October, 2009
Revenge is a Dish Best Served Microwaved
"People who steal lunches suck genetically altered worms."
Abby is, uh, interesting in her choice of invective. "Someone nicked your brown bag?"
"Not mine. Bill Thornton. He and his wife are saving for the down payment on a house, so be brings his lunch. They're saving every penny they can. Three times in two weeks someone has swiped it, so he had to buy lunch!"
"They riffled his desk?"
She shook her head. "They're cracking down on people keeping food in their desks." She and Ducky exchanged faintly guilty looks; they have their own refrigerators (of necessity) and keep food in them. RHIP. "Well, on the bullpen floor, anyway. They had a problem," she euphemized. She hummed a few bars of La Cucaracha in case I missed it.
"Ah. But you two are allowed…"
"We're clean freaks," Abby said cheerfully.
True enough. "So is anyone else getting hit?"
She nodded. "I suggested surveillance cameras; Director Vance said it's not in the budget. But Bill gets hit the most."
"What—is he George McFly, NCIS's 'pick on me first' dweeb?"
Ducky shook his head. "His wife, Carrie, is a fabulous cook. Remember the Family Day picnic last year?" I nodded. "Remember the chicken roulade in puff pastry?"

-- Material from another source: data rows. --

import Summits.ValiantsHypothesis.ValiantsHypothesis.Theorems.BarrierLeverChowBenchmarkPairsGeneralNoGo

/-!
# Route BarrierLever — item 22038 `ChowBenchmarkPairs`, line `moore-peel`: the SUPPORT-CROWDING no-go — too many points supported
# inside one coordinate set

Helper file (`--supports stmt-ValiantsHypothesis-22038`; cell valiant-natproofs, rung V4, 𝒟-side benchmark of record; seat val-np-p4 gen 20;
sixth of the no-go files, companion of `…Crowding` (p636017)).  Closes NO item; definition-free.

THE RULE (design rule R6).  Let `D` be a set of coordinates, `A` the set of points of the table supported inside `D` (`P a x = 0` for `x ∉ D`),
`m = |A|`, and `N(D)` the number of benchmark columns (binary codes `< r`) supported inside `D`.  The `1 + m + C(m,2)` rows `S ⊆ A`, `|S| ≤ 2`,
all live in the `N(D)`-dimensional coordinate subspace spanned by the columns inside `D` (`segMatrix_entry_eq_zero_of_not_subset`), so if
`1 + m + C(m,2) > N(D)` the segment-moment matrix is singular (`det_segMatrix_eq_zero_of_support_crowding`, `det_eq_zero_of_support_crowding`).
Instances: `|D| = 1` ⇒ at most one point on a coordinate axis (= collinear with the origin, p634512); a coupled pair `D = {u,v}` (so `N(D) = 4`)
carries at most two points; `|D| = 3` at most three; etc.  In the g20 completeness census of 0/1 designs (h = 5 exhaustive) this rule accounts for
1 144 of the 2 840 singular designs (second only to the mixed zeon-orthogonality rule).

WHAT THIS IS NOT: a constraint on witnesses of the ∀h stubs only; no stub of the line is closed; nothing on items 20172 / 19717, crux
stmt-ValiantsHypothesis-14610, or `VP` versus `VNP`.
-/

set_option linter.dupNamespace false

namespace Summit.ValiantsHypothesis.ValiantsHypothesis.Theorems.BarrierLever.ChowBenchmarkHyperplane

open Finset Module
open Summit.ValiantsHypothesis.ValiantsHypothesis.Theorems.BarrierLever.MoorePeel (benchCols eq_empty_or_singleton_or_pair)

variable {h : ℕ}

noncomputable section

/-- **Rows of points supported in `D` vanish outside the columns inside `D`.**  If every point of `u i` (a set of size `≤ 2`) is supported
inside `D` and the column `T_j ⊄ D`, then the entry `(i, j)` of the segment-moment matrix is `0`. -/
theorem segMatrix_entry_eq_zero_of_not_subset {r : ℕ} (P : Fin h → Fin h → ℂ) (u : Fin r → Finset (Fin h)) (D : Finset (Fin h))
    {i : Fin r} (hcard : (u i).card ≤ 2) (hsupp : ∀ a ∈ u i, ∀ x, x ∉ D → P a x = 0) {j : Fin r}
    (hj : ¬ benchCols h r j ⊆ D) : segMatrix r P u i j = 0 := by
  classical
  obtain ⟨x, hxT, hxD⟩ : ∃ x ∈ benchCols h r j, x ∉ D := Finset.not_subset.mp hj
  rcases eq_empty_or_singleton_or_pair (u i) hcard with h0 | ⟨a, ha⟩ | ⟨a, b, hab, habi⟩
  · have e := congr_fun (segMatrix_row_empty P u h0) j
    rw [Matrix.row_apply] at e
    rw [e]
    show (if benchCols h r j = ∅ then (1 : ℂ) else 0) = 0
    rw [if_neg (Finset.nonempty_iff_ne_empty.mp ⟨x, hxT⟩)]
  · have e := congr_fun (segMatrix_row_singleton P u ha) j
    rw [Matrix.row_apply] at e
    rw [e]
    show ((benchCols h r j).card.factorial : ℂ) * ∏ c ∈ benchCols h r j, P a c = 0
    rw [Finset.prod_eq_zero hxT (hsupp a (by rw [ha]; simp) x hxD), mul_zero]
  · rw [segMatrix_row_pair P u (ne_of_lt hab) habi j]
    unfold pairSum
    refine Finset.sum_eq_zero fun d hd => ?_
    have hdT : d ⊆ benchCols h r j := Finset.mem_powerset.mp hd
    by_cases hxd : x ∈ d
    · rw [Finset.prod_eq_zero hxd (hsupp a (by rw [habi]; simp) x hxD), zero_mul, mul_zero]
    · have hx' : x ∈ benchCols h r j \ d := Finset.mem_sdiff.mpr ⟨hxT, hxd⟩
      rw [Finset.prod_eq_zero hx' (hsupp b (by rw [habi]; simp) x hxD), mul_zero, mul_zero]

/-- **Support crowding kills the table (matrix form).**  `D` a coordinate set, `A` a set of points all supported inside `D`; if the number of
subsets of `A` of size `≤ 2` exceeds the number of benchmark columns inside `D`, then for every enumeration `uu` hitting all sets of size `≤ 2`
the segment-moment matrix has determinant `0`. -/
theorem det_segMatrix_eq_zero_of_support_crowding {r : ℕ} (P : Fin h → Fin h → ℂ) (D A : Finset (Fin h))
    (hA : ∀ a ∈ A, ∀ x, x ∉ D → P a x = 0)
    (hN : (Finset.univ.filter fun j : Fin r => benchCols h r j ⊆ D).card < (A.powerset.filter fun S => S.card ≤ 2).card)
    (uu : Fin r → Finset (Fin h)) (hsurj : ∀ S : Finset (Fin h), S.card ≤ 2 → ∃ i, uu i = S) :
    (segMatrix r P uu).det = 0 := by
  classical
  by_contra hdet
  set M := segMatrix r P uu with hM
  have hU : IsUnit M := (Matrix.isUnit_iff_isUnit_det M).mpr (isUnit_iff_ne_zero.mpr hdet)
  have hli : LinearIndependent ℂ M.row := Matrix.linearIndependent_rows_of_isUnit hU
  -- the small sets of A and their row indices
  let 𝒮 : Finset (Finset (Fin h)) := A.powerset.filter fun S => S.card ≤ 2
  have hidx : ∀ S : ↥𝒮, ∃ i, uu i = S.1 := fun S => hsurj S.1 (Finset.mem_filter.mp S.2).2
  choose idx hidx using hidx
  have hinj : Function.Injective idx := by
    intro S S' e
    apply Subtype.ext
    rw [← hidx S, ← hidx S', e]
  -- the restricted family is linearly independent
  have hli' : LinearIndependent ℂ (fun S : ↥𝒮 => M.row (idx S)) := hli.comp idx hinj
  -- and lives in the coordinate subspace of the columns inside D
  let J : Type := {j : Fin r // benchCols h r j ⊆ D}
  let Y : Submodule ℂ (Fin r → ℂ) := Submodule.span ℂ (Set.range fun j : J => (Pi.single j.1 (1 : ℂ) : Fin r → ℂ))
  have hrowsY : ∀ S : ↥𝒮, M.row (idx S) ∈ Y := by
    intro S
    have hSA : S.1 ⊆ A := Finset.mem_powerset.mp (Finset.mem_filter.mp S.2).1
    have hScard : S.1.card ≤ 2 := (Finset.mem_filter.mp S.2).2
    have hzero : ∀ j : Fin r, ¬ benchCols h r j ⊆ D → M (idx S) j = 0 := by
      intro j hj
      rw [hM]
      refine segMatrix_entry_eq_zero_of_not_subset P uu D (by rw [hidx S]; exact hScard) ?_ hj
      intro a ha x hx
      rw [hidx S] at ha
      exact hA a (hSA ha) x hx
    have e : M.row (idx S) = ∑ j : Fin r, M (idx S) j • (Pi.single j (1 : ℂ) : Fin r → ℂ) := by
      funext j'
      simp only [Matrix.row_apply, Finset.sum_apply, Pi.smul_apply, smul_eq_mul]
      rw [Finset.sum_eq_single j' (fun j _ hne => by rw [Pi.single_eq_of_ne' hne, mul_zero]) (fun h' => absurd (Finset.mem_univ _) h')]
      simp
    rw [e]
    refine Submodule.sum_mem _ fun j _ => ?_
    by_cases hj : benchCols h r j ⊆ D
    · exact Submodule.smul_mem _ _ (Submodule.subset_span ⟨⟨j, hj⟩, rfl⟩)
    · rw [hzero j hj, zero_smul]; exact Submodule.zero_mem _
  -- count
  have h1 : finrank ℂ (Submodule.span ℂ (Set.range fun S : ↥𝒮 => M.row (idx S))) = Fintype.card ↥𝒮 :=
    finrank_span_eq_card hli'
  have h2 : Submodule.span ℂ (Set.range fun S : ↥𝒮 => M.row (idx S)) ≤ Y :=
    Submodule.span_le.mpr (by rintro _ ⟨S, rfl⟩; exact hrowsY S)
  have h3 : finrank ℂ Y ≤ Fintype.card J := finrank_range_le_card (R := ℂ) _
  have h4 := Submodule.finrank_mono h2
  have h5 : Fintype.card J = (Finset.univ.filter fun j : Fin r => benchCols h r j ⊆ D).card := Fintype.card_subtype _
  have h6 : Fintype.card ↥𝒮 = 𝒮.card := Fintype.card_coe 𝒮
  have h7 : 𝒮.card = (A.powerset.filter fun S => S.card ≤ 2).card := rfl
  rw [h1] at h4
  omega

/-- **Support crowding — the line's form.**  A table with more than `N(D)` "small rows" supported inside a coordinate set `D` (for a coupled
pair `D`: three points supported in `D`) is never a witness of `stub_segmentMeanValue` / `stub_s10` / `stub_zeroOneDesign`. -/
theorem det_eq_zero_of_support_crowding {r : ℕ} (P : Fin h → Fin h → ℂ) (D A : Finset (Fin h))
    (hA : ∀ a ∈ A, ∀ x, x ∉ D → P a x = 0)
    (hN : (Finset.univ.filter fun j : Fin r => benchCols h r j ⊆ D).card < (A.powerset.filter fun S => S.card ≤ 2).card)
    (uu : Fin r → Finset (Fin h)) (hsurj : ∀ S : Finset (Fin h), S.card ≤ 2 → ∃ i, uu i = S) :
    (Matrix.of fun i j : Fin r =>
      ∑ g : (↥(benchCols h r j) → ↥(uu i)), (∏ c : ↥(benchCols h r j), P (g c) c) *
        ∏ a : ↥(uu i), ((Finset.univ.filter fun c : ↥(benchCols h r j) => g c = a).card.factorial : ℂ)).det = 0 :=
  det_segMatrix_eq_zero_of_support_crowding P D A hA hN uu hsurj

end

end Summit.ValiantsHypothesis.ValiantsHypothesis.Theorems.BarrierLever.ChowBenchmarkHyperplane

I remembered it so well my stomach rumbled. "Can't forgive the theft," I said. "But I can understand the temptation. Maybe he should doctor his lunch. You know, Ex-Lax on a brownie? I had a friend in college who had her oj swiped every morning. 'Borrowed' some citric acid form the chem lab, put in a real heavy dose. It stopped."
"Well…" Abby said hesitantly.
"Or just resign himself to PBJs." I shrugged philosophically and turned back to my own cooking. It was spaghetti night; two pots of sauce were simmering on the back burners.
I almost missed the 'ah-ha!' on her face. "PB and J…" she mused. Her eyes glittered. "I have an idea…"
Han Solo fluttered through my mind: I have a bad feeling about this…
/ / / / /
*ping*
The Case of the Pilfered Pot Roast is solved!
I pressed the "call" selection on the text message screen. "Hi, Sandy!" Abby chirped.
"Okay. What happened?"
"Oh, you should have been here at lunch! It was Dave Seldon from accounting! He looked pretty weasely," she said sagaciously. "Actually—he looked kinda green when the EMTs took him away."
I squeaked. "Abby! Oh, my god! Did you kill him?"
"No, no," she laughed. "But he's feeling pretty crappy."
"Uh-oh—Ex-Lax doughnuts?" Jeez. Will I be sued as an accomplice?"
"No," she said with a giggle. "PBJ."
"Oh, shit," I moaned. It was my suggestion. "He's got a nut allergy?"
"Nope. But he's not real crazy about habaneros, I bet."
I blinked. "Come again?"
"Bill made a very special sandwich last night," she said mysteriously. "Tootsie makes this—"
"Tootsie?"
"Carrie's nickname is Tootsie. Don't ask me why. Anyway, she makes this awesome wholegrain bread, just incredible, everyone knows it's the best on the planet, so even just a PBJ is a—a religious experience."
PBJ and milk replacing wafers and wine? Hmm.
"So. Bill made this beautiful sandwich. Natural, chunky-style peanut butter. Orange marmalade…" She snickered. "Mmmmh—not! Did you know that some kinds of honey have a color like light orange marmalade?"
"I do, now,' I said cautiously.
"And if you carefully sliver habanero chilies and mix them with the honey, boy, it looks just like orange marmalade. But when you bite into it—"
"Oh, ow."
"Yep. Security brought the lunch over, asked Bill what the hell he poisoned Dave with. Bill just gave him an innocent look. 'Peanut butter and habanero honey.' Pete gave him this, 'oh, please' look—so Bill takes the unbitten half, takes a big chomp, washes it down with a nice gulp of milk—"
I laughed. I've eaten enough Mexican and Middle Eastern food. You want to quash a fire in your mouth? Use yogurt or milk.
"—and he swallowed the bite whole, so it was surrounded by the bread. Well, clearly he just packed it for lunch, never dreaming someone would steal it…"
I was laughing. Hard. I couldn't not laugh.
"Security cleared out his desk—theft is a big company no-no—and schlepped it to him in the ER. Can you imagine how embarrassing that was?"
"Cheaters never prosper," I said primly.
"Nope. But I think I'm gonna make a PB and HH tonight—just to try it out."
"You may have my share."
The moral of the story is—don't get mad, don't get even, get ahead… and stay there.
This tale was lifted darn near whole cloth from A Friend In Real Life. Only the work location has been changed to protect the guilty… and the innocent.